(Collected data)
· · ·
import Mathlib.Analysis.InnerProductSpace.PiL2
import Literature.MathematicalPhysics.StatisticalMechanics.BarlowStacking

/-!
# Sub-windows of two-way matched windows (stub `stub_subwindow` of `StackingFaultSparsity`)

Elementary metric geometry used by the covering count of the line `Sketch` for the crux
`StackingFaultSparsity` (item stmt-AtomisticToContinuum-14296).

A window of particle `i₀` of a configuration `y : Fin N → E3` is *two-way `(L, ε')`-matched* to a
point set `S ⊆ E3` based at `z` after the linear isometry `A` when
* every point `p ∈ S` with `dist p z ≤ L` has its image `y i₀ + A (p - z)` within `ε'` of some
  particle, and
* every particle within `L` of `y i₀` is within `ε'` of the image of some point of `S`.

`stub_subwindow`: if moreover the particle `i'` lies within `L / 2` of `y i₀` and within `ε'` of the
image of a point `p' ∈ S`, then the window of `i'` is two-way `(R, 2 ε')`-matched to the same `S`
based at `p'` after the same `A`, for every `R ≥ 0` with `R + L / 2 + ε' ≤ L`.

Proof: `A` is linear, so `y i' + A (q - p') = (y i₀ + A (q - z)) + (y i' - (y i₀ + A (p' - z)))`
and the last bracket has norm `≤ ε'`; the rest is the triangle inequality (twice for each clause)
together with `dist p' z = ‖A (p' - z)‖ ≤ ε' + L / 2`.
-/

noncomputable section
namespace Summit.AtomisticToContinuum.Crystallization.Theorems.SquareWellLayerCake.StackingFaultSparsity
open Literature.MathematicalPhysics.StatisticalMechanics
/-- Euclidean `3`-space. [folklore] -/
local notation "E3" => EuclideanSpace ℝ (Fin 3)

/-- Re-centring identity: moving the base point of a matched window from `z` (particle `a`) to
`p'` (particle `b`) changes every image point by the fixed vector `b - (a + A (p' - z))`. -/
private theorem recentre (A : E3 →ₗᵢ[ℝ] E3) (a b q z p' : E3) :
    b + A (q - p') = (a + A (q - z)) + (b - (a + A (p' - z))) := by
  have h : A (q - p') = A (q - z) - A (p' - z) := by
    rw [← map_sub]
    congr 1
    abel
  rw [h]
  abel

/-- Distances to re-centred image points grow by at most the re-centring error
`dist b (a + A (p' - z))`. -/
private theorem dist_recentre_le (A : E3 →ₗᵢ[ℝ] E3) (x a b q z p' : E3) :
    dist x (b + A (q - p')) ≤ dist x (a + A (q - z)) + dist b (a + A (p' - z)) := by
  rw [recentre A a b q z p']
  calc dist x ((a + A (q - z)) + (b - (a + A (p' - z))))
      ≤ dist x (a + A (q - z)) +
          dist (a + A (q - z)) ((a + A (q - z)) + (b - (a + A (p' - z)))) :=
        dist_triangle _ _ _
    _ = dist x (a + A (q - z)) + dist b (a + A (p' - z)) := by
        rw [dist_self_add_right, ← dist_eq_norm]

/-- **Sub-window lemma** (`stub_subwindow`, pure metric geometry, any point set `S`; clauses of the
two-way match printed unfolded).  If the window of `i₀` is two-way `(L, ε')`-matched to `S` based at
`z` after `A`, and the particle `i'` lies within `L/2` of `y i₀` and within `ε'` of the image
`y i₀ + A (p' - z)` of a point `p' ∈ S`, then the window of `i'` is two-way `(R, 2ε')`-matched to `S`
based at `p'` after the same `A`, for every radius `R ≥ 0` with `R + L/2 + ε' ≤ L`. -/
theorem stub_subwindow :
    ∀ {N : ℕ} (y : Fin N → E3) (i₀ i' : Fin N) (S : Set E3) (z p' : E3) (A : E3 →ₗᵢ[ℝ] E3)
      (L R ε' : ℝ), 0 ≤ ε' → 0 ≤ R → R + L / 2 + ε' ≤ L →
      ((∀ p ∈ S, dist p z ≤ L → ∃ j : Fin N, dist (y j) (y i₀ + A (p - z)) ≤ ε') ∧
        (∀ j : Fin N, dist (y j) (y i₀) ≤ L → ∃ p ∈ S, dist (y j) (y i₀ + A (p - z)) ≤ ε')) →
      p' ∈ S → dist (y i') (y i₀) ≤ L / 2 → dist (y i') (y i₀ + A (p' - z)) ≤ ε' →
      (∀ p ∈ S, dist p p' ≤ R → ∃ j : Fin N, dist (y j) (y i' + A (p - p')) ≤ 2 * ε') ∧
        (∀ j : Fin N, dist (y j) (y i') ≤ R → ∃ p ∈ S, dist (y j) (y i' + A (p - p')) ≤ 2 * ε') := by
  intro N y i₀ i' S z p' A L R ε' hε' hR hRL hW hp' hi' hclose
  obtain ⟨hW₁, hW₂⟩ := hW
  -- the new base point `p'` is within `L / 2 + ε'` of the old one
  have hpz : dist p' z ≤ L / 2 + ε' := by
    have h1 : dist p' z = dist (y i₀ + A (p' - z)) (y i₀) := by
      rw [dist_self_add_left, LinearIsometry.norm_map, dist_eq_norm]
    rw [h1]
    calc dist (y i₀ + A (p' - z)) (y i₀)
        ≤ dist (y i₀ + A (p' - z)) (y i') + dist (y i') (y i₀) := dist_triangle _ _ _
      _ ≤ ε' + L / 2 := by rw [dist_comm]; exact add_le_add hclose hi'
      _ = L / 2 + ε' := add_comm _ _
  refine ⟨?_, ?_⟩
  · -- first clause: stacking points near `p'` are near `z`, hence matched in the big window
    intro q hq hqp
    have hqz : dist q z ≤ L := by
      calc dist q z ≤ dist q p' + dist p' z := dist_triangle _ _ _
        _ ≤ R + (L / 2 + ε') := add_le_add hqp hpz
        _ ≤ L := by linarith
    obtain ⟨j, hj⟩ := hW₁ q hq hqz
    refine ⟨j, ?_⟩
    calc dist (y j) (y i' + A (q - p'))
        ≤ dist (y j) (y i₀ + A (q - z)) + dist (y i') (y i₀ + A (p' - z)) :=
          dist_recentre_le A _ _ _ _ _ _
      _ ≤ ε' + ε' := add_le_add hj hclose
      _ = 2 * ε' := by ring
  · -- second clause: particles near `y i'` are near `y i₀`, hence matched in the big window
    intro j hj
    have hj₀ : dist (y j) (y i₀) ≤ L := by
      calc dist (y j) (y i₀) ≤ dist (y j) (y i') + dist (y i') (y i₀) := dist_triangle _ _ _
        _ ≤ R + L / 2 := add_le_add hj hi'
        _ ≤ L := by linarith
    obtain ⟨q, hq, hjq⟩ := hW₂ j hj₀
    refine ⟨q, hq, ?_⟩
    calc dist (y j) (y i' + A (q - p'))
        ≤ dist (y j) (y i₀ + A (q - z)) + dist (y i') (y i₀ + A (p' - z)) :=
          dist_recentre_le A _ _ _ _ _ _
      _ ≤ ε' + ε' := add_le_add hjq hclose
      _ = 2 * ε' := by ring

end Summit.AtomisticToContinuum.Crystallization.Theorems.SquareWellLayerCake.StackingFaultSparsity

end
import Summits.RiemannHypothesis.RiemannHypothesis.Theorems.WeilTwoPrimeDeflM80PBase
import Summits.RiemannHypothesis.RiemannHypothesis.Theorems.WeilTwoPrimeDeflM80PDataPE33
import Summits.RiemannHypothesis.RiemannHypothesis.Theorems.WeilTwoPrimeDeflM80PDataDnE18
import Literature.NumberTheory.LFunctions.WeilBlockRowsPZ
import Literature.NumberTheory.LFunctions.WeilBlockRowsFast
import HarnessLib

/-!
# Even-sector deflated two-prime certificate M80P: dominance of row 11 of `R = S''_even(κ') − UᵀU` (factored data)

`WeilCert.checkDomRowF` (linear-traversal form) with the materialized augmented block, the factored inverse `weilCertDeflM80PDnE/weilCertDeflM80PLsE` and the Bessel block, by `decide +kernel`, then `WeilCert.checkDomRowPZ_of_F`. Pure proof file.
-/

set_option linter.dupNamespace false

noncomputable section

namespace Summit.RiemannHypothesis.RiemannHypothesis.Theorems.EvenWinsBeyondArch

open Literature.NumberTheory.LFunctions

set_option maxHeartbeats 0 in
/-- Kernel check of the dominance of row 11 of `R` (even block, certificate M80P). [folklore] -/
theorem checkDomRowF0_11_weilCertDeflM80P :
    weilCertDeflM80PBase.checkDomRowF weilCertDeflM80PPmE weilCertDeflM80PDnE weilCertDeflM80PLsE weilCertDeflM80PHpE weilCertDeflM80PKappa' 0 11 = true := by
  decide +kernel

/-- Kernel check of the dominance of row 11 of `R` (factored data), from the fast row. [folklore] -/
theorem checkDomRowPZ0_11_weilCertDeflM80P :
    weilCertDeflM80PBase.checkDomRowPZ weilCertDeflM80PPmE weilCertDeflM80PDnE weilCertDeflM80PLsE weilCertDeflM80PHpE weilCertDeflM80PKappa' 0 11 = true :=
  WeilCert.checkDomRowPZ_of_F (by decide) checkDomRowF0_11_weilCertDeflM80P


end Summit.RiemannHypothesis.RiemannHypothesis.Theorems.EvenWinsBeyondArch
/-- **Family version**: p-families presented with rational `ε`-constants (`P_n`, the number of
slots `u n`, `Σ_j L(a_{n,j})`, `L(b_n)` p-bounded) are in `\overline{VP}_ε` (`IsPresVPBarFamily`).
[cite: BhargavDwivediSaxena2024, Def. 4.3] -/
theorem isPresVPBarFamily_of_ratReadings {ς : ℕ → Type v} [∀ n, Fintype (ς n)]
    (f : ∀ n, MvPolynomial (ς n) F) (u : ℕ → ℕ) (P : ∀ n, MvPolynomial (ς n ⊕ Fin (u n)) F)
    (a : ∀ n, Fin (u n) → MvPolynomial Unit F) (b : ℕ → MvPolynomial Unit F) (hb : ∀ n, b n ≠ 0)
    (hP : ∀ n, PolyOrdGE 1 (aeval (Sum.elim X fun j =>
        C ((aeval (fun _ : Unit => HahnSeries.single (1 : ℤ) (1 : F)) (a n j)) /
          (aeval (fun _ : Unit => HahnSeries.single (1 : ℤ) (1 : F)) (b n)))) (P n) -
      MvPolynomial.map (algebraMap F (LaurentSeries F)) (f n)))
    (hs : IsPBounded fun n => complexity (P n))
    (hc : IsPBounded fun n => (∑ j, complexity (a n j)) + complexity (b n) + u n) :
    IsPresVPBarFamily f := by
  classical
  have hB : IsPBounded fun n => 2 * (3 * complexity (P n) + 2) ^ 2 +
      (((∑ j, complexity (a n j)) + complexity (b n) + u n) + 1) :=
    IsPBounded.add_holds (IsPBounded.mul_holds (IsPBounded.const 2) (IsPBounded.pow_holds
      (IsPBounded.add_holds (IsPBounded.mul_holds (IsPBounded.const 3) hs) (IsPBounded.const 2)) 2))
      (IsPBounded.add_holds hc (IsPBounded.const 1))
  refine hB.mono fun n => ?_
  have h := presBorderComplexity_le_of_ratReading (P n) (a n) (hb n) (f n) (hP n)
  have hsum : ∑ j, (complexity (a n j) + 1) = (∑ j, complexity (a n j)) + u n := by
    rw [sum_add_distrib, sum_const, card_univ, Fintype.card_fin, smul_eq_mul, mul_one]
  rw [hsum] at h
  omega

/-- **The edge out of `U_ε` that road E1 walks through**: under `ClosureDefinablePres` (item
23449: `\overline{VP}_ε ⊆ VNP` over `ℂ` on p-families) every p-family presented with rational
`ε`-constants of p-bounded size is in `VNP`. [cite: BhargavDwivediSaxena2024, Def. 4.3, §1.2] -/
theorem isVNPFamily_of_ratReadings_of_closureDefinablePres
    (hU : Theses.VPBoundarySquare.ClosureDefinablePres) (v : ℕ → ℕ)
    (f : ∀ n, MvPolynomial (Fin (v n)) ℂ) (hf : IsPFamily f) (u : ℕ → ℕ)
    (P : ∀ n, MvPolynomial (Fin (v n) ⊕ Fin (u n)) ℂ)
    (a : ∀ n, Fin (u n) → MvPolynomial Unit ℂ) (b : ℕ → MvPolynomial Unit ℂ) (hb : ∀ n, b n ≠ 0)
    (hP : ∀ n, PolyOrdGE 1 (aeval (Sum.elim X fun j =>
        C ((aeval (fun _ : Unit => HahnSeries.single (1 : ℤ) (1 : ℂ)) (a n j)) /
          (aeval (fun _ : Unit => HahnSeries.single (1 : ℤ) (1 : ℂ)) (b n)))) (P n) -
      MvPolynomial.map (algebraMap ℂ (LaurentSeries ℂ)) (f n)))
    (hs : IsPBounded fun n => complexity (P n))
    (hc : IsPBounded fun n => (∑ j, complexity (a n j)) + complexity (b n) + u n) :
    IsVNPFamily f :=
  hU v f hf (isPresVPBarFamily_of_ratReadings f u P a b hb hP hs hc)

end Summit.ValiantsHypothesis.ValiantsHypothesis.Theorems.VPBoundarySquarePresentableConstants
· · ·
Required action
How many lines of the entries above contain the word "decide"? Give the number alone.

The completed task
3